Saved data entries

import Mathlib
import Summits.PneNP.PneNP.Theorems.OverlapGapAlgebraSearchHardWindowSequentialLocalPostProc
import Summits.PneNP.PneNP.Theorems.OverlapGapAlgebraSearchHardWindowLipschitzRungDegree

/-!
# PneNP / OverlapGapAlgebra — `SearchHardWindow` / `SolvableImpliesStableSection`:
# sequential local decimation followed by LOCAL POST-PROCESSING (2/3) — the mean-square bound

Support for cruxes `stmt-PneNP-2460` and `stmt-PneNP-2463`. For an index-order decimation rule with
unit look-ahead `g₀` (hypothesis `hseq`) and a radius-`r` local function `g` of `(Φ, g₀ Φ)`
(hypothesis `hpost`), the mean-square single-literal sensitivity of `g` is polylogarithmic:

* `shwSeqP_sum_cone_lit`, `shwSeqP_sum_cone_old` — the two cone sums of `…SequentialLocalSens`,
  isolated: `∑_Φ ∑_ℓ T(Φ, ℓ.1)² ≤ 2n K N` and `∑_Φ T_{∖a}(Φ, (Φ a q).1)² ≤ K N`,
  `K = (1+β)e^{β(1+k²+β)}`, `β = mk²/n`;
* `shwSeqP_meanSquare` — for `1 ≤ n`, `m ≤ αn`, `e^{αke²} ≤ n³`:
  `∑_{(a,b)} ∑_{(Φ,ℓ)} d_H(g Φ, g Φ[(a,b) ↦ ℓ])² ≤ (8k²P + 2(k+1)²PK + 1)·(mk)·#Inst·2n` with
  `P = (3k log n + k + 1)^{2r}`, `K = (1+αk²)e^{αk²(1+k²+αk²)}` — typical instances (maximum
  clause-degree `≤ 3 log n`) through the light cones of file 1/3 and the bounded second moment of
  increasing cones, the exceptional ones through `n²·#{D > 3 log n} ≤ #Inst`.
No definitions; axioms `propext`, `Classical.choice`, `Quot.sound`.
-/

set_option linter.dupNamespace false -- `Summit.PneNP.PneNP.…`: summit = sub-problem (D-0017)

namespace Summit.PneNP.PneNP.Theorems

open Finset
open scoped Classical

section SeqPostMS

variable {m k n : ℕ}

/-- The cone sum over the new literal: `∑_Φ ∑_ℓ T(Φ, ℓ.1)² ≤ 2n · K · N`. -/
theorem shwSeqP_sum_cone_lit (hn : 1 ≤ n) :
    ∑ Φ : (Fin m → Fin k → Fin n × Bool), ∑ ℓ : Fin n × Bool,
        ((((Finset.univ : Finset (Fin n)).filter fun ww => (∃ (ll : ℕ) (xx : ℕ → Fin n), xx 0 = ℓ.1 ∧ xx ll = ww ∧ ∀ ss : ℕ, ss < ll →
          (xx ss < xx (ss + 1) ∧ ∃ cc ∈ (Finset.univ : Finset (Fin m)), ∃ pp qq : Fin k,
            (Φ cc pp).1 = xx ss ∧ (Φ cc qq).1 = xx (ss + 1)))).card : ℕ) : ℝ) ^ 2 ≤
      2 * n * (((1 + (m : ℝ) * (k : ℝ) ^ 2 / n) *
        Real.exp (((m : ℝ) * (k : ℝ) ^ 2 / n) * (1 + (k : ℝ) ^ 2 + (m : ℝ) * (k : ℝ) ^ 2 / n))) *
          (Fintype.card (Fin m → Fin k → Fin n × Bool) : ℝ)) := by
  rw [Finset.sum_comm]
  calc ∑ ℓ : Fin n × Bool, ∑ Φ : (Fin m → Fin k → Fin n × Bool), ((((Finset.univ : Finset (Fin n)).filter fun ww => (∃ (ll : ℕ) (xx : ℕ → Fin n), xx 0 = ℓ.1 ∧ xx ll = ww ∧ ∀ ss : ℕ, ss < ll →
          (xx ss < xx (ss + 1) ∧ ∃ cc ∈ (Finset.univ : Finset (Fin m)), ∃ pp qq : Fin k,
            (Φ cc pp).1 = xx ss ∧ (Φ cc qq).1 = xx (ss + 1)))).card : ℕ) : ℝ) ^ 2
      ≤ ∑ _ℓ : Fin n × Bool, (((1 + (m : ℝ) * (k : ℝ) ^ 2 / n) *
        Real.exp (((m : ℝ) * (k : ℝ) ^ 2 / n) * (1 + (k : ℝ) ^ 2 + (m : ℝ) * (k : ℝ) ^ 2 / n))) *
          (Fintype.card (Fin m → Fin k → Fin n × Bool) : ℝ)) := Finset.sum_le_sum fun ℓ _ => shwSeq_S2_le hn ℓ.1
    _ = _ := by
        rw [Finset.sum_const, Finset.card_univ, nsmul_eq_mul, Fintype.card_prod, Fintype.card_fin,
          Fintype.card_bool]
        push_cast; ring

/-- The cone sum over an old variable of clause `a`: `∑_Φ T_{∖a}(Φ, (Φ a q).1)² ≤ K · N`. -/
theorem shwSeqP_sum_cone_old (hn : 1 ≤ n) (a : Fin m) (q : Fin k) :
    ∑ Φ : (Fin m → Fin k → Fin n × Bool), ((((Finset.univ : Finset (Fin n)).filter fun ww => (∃ (ll : ℕ) (xx : ℕ → Fin n), xx 0 = ((Φ a q).1) ∧ xx ll = ww ∧ ∀ ss : ℕ, ss < ll →
          (xx ss < xx (ss + 1) ∧ ∃ cc ∈ ((Finset.univ : Finset (Fin m)).erase a), ∃ pp qq : Fin k,
            (Φ cc pp).1 = xx ss ∧ (Φ cc qq).1 = xx (ss + 1)))).card : ℕ) : ℝ) ^ 2 ≤
      ((1 + (m : ℝ) * (k : ℝ) ^ 2 / n) *
        Real.exp (((m : ℝ) * (k : ℝ) ^ 2 / n) * (1 + (k : ℝ) ^ 2 + (m : ℝ) * (k : ℝ) ^ 2 / n))) *
          (Fintype.card (Fin m → Fin k → Fin n × Bool) : ℝ) := by
  have hnpos : (0 : ℝ) < n := by exact_mod_cast hn
  set K₀ : ℝ := (1 + (m : ℝ) * (k : ℝ) ^ 2 / n) *
      Real.exp (((m : ℝ) * (k : ℝ) ^ 2 / n) * (1 + (k : ℝ) ^ 2 + (m : ℝ) * (k : ℝ) ^ 2 / n)) with hK₀
  set N : ℝ := (Fintype.card (Fin m → Fin k → Fin n × Bool) : ℝ) with hN
  have hins : ∀ Φ : (Fin m → Fin k → Fin n × Bool), ((((Finset.univ : Finset (Fin n)).filter fun ww => (∃ (ll : ℕ) (xx : ℕ → Fin n), xx 0 = ((Φ a q).1) ∧ xx ll = ww ∧ ∀ ss : ℕ, ss < ll →
          (xx ss < xx (ss + 1) ∧ ∃ cc ∈ ((Finset.univ : Finset (Fin m)).erase a), ∃ pp qq : Fin k,
            (Φ cc pp).1 = xx ss ∧ (Φ cc qq).1 = xx (ss + 1)))).card : ℕ) : ℝ) ^ 2 =
      ∑ w : Fin n, (if (Φ a q).1 = w then
        ((((Finset.univ : Finset (Fin n)).filter fun ww => (∃ (ll : ℕ) (xx : ℕ → Fin n), xx 0 = w ∧ xx ll = ww ∧ ∀ ss : ℕ, ss < ll →
          (xx ss < xx (ss + 1) ∧ ∃ cc ∈ ((Finset.univ : Finset (Fin m)).erase a), ∃ pp qq : Fin k,
            (Φ cc pp).1 = xx ss ∧ (Φ cc qq).1 = xx (ss + 1)))).card : ℕ) : ℝ) ^ 2 else 0) := by
    intro Φ
    rw [Finset.sum_ite_eq]
    simp only [Finset.mem_univ, if_true]
  rw [Finset.sum_congr rfl fun Φ _ => hins Φ, Finset.sum_comm]
  have hw : ∀ w : Fin n, ∑ Φ : (Fin m → Fin k → Fin n × Bool), (if (Φ a q).1 = w then
      ((((Finset.univ : Finset (Fin n)).filter fun ww => (∃ (ll : ℕ) (xx : ℕ → Fin n), xx 0 = w ∧ xx ll = ww ∧ ∀ ss : ℕ, ss < ll →
          (xx ss < xx (ss + 1) ∧ ∃ cc ∈ ((Finset.univ : Finset (Fin m)).erase a), ∃ pp qq : Fin k,
            (Φ cc pp).1 = xx ss ∧ (Φ cc qq).1 = xx (ss + 1)))).card : ℕ) : ℝ) ^ 2 else 0) =
      (1 / n) * ∑ Φ : (Fin m → Fin k → Fin n × Bool), ((((Finset.univ : Finset (Fin n)).filter fun ww => (∃ (ll : ℕ) (xx : ℕ → Fin n), xx 0 = w ∧ xx ll = ww ∧ ∀ ss : ℕ, ss < ll →
          (xx ss < xx (ss + 1) ∧ ∃ cc ∈ ((Finset.univ : Finset (Fin m)).erase a), ∃ pp qq : Fin k,
            (Φ cc pp).1 = xx ss ∧ (Φ cc qq).1 = xx (ss + 1)))).card : ℕ) : ℝ) ^ 2 := by
    intro w
    have h := shwSeq_sum_slot_indicator a q w
      (fun Φ => ((((Finset.univ : Finset (Fin n)).filter fun ww => (∃ (ll : ℕ) (xx : ℕ → Fin n), xx 0 = w ∧ xx ll = ww ∧ ∀ ss : ℕ, ss < ll →
          (xx ss < xx (ss + 1) ∧ ∃ cc ∈ ((Finset.univ : Finset (Fin m)).erase a), ∃ pp qq : Fin k,
            (Φ cc pp).1 = xx ss ∧ (Φ cc qq).1 = xx (ss + 1)))).card : ℕ) : ℝ) ^ 2)
      (fun Φ ℓ' => by simp only [shwSeq_T_erase_update])
    rw [← Finset.sum_filter, one_div, inv_mul_eq_div, eq_div_iff hnpos.ne', mul_comm]
    exact h
  rw [Finset.sum_congr rfl fun w _ => hw w, ← Finset.mul_sum]
  have hS2 : ∀ w : Fin n, (∑ Φ : (Fin m → Fin k → Fin n × Bool), ((((Finset.univ : Finset (Fin n)).filter fun ww => (∃ (ll : ℕ) (xx : ℕ → Fin n), xx 0 = w ∧ xx ll = ww ∧ ∀ ss : ℕ, ss < ll →
          (xx ss < xx (ss + 1) ∧ ∃ cc ∈ (Finset.univ : Finset (Fin m)), ∃ pp qq : Fin k,
            (Φ cc pp).1 = xx ss ∧ (Φ cc qq).1 = xx (ss + 1)))).card : ℕ) : ℝ) ^ 2) ≤ K₀ * N := fun w => by
    have := shwSeq_S2_le (m := m) (k := k) hn w
    rw [hK₀, hN]; exact this
  have hmono : ∑ w : Fin n, ∑ Φ : (Fin m → Fin k → Fin n × Bool),
      ((((Finset.univ : Finset (Fin n)).filter fun ww => (∃ (ll : ℕ) (xx : ℕ → Fin n), xx 0 = w ∧ xx ll = ww ∧ ∀ ss : ℕ, ss < ll →
          (xx ss < xx (ss + 1) ∧ ∃ cc ∈ ((Finset.univ : Finset (Fin m)).erase a), ∃ pp qq : Fin k,
            (Φ cc pp).1 = xx ss ∧ (Φ cc qq).1 = xx (ss + 1)))).card : ℕ) : ℝ) ^ 2 ≤ ∑ w : Fin n, K₀ * N := by
    refine Finset.sum_le_sum fun w _ => le_trans (Finset.sum_le_sum fun Φ _ => ?_) (hS2 w)
    refine pow_le_pow_left₀ (Nat.cast_nonneg _) ?_ 2
    exact_mod_cast Finset.card_le_card (fun x hx => by
      rw [Finset.mem_filter] at hx ⊢
      exact ⟨hx.1, shwSeq_reach_mono Φ _ _ (Finset.erase_subset _ _) w x hx.2⟩)
  calc (1 / (n : ℝ)) * ∑ w : Fin n, ∑ Φ : (Fin m → Fin k → Fin n × Bool),
        ((((Finset.univ : Finset (Fin n)).filter fun ww => (∃ (ll : ℕ) (xx : ℕ → Fin n), xx 0 = w ∧ xx ll = ww ∧ ∀ ss : ℕ, ss < ll →
          (xx ss < xx (ss + 1) ∧ ∃ cc ∈ ((Finset.univ : Finset (Fin m)).erase a), ∃ pp qq : Fin k,
            (Φ cc pp).1 = xx ss ∧ (Φ cc qq).1 = xx (ss + 1)))).card : ℕ) : ℝ) ^ 2
      ≤ (1 / (n : ℝ)) * ∑ _w : Fin n, K₀ * N := mul_le_mul_of_nonneg_left hmono (by positivity)
    _ = K₀ * N := by
        rw [Finset.sum_const, Finset.card_univ, Fintype.card_fin, nsmul_eq_mul]
        field_simp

• DIRECTIONS FOR THIS TASK
Can you write out the lines above, from the first one through the one containing "the two cone", exactly as they appear and nothing more?

• WRITTEN RESPONSE
import Mathlib
import Summits.PneNP.PneNP.Theorems.OverlapGapAlgebraSearchHardWindowSequentialLocalPostProc
import Summits.PneNP.PneNP.Theorems.OverlapGapAlgebraSearchHardWindowLipschitzRungDegree

/-!
# PneNP / OverlapGapAlgebra — `SearchHardWindow` / `SolvableImpliesStableSection`:
# sequential local decimation followed by LOCAL POST-PROCESSING (2/3) — the mean-square bound

Support for cruxes `stmt-PneNP-2460` and `stmt-PneNP-2463`. For an index-order decimation rule with
unit look-ahead `g₀` (hypothesis `hseq`) and a radius-`r` local function `g` of `(Φ, g₀ Φ)`
(hypothesis `hpost`), the mean-square single-literal sensitivity of `g` is polylogarithmic:

* `shwSeqP_sum_cone_lit`, `shwSeqP_sum_cone_old` — the two cone sums of `…SequentialLocalSens`,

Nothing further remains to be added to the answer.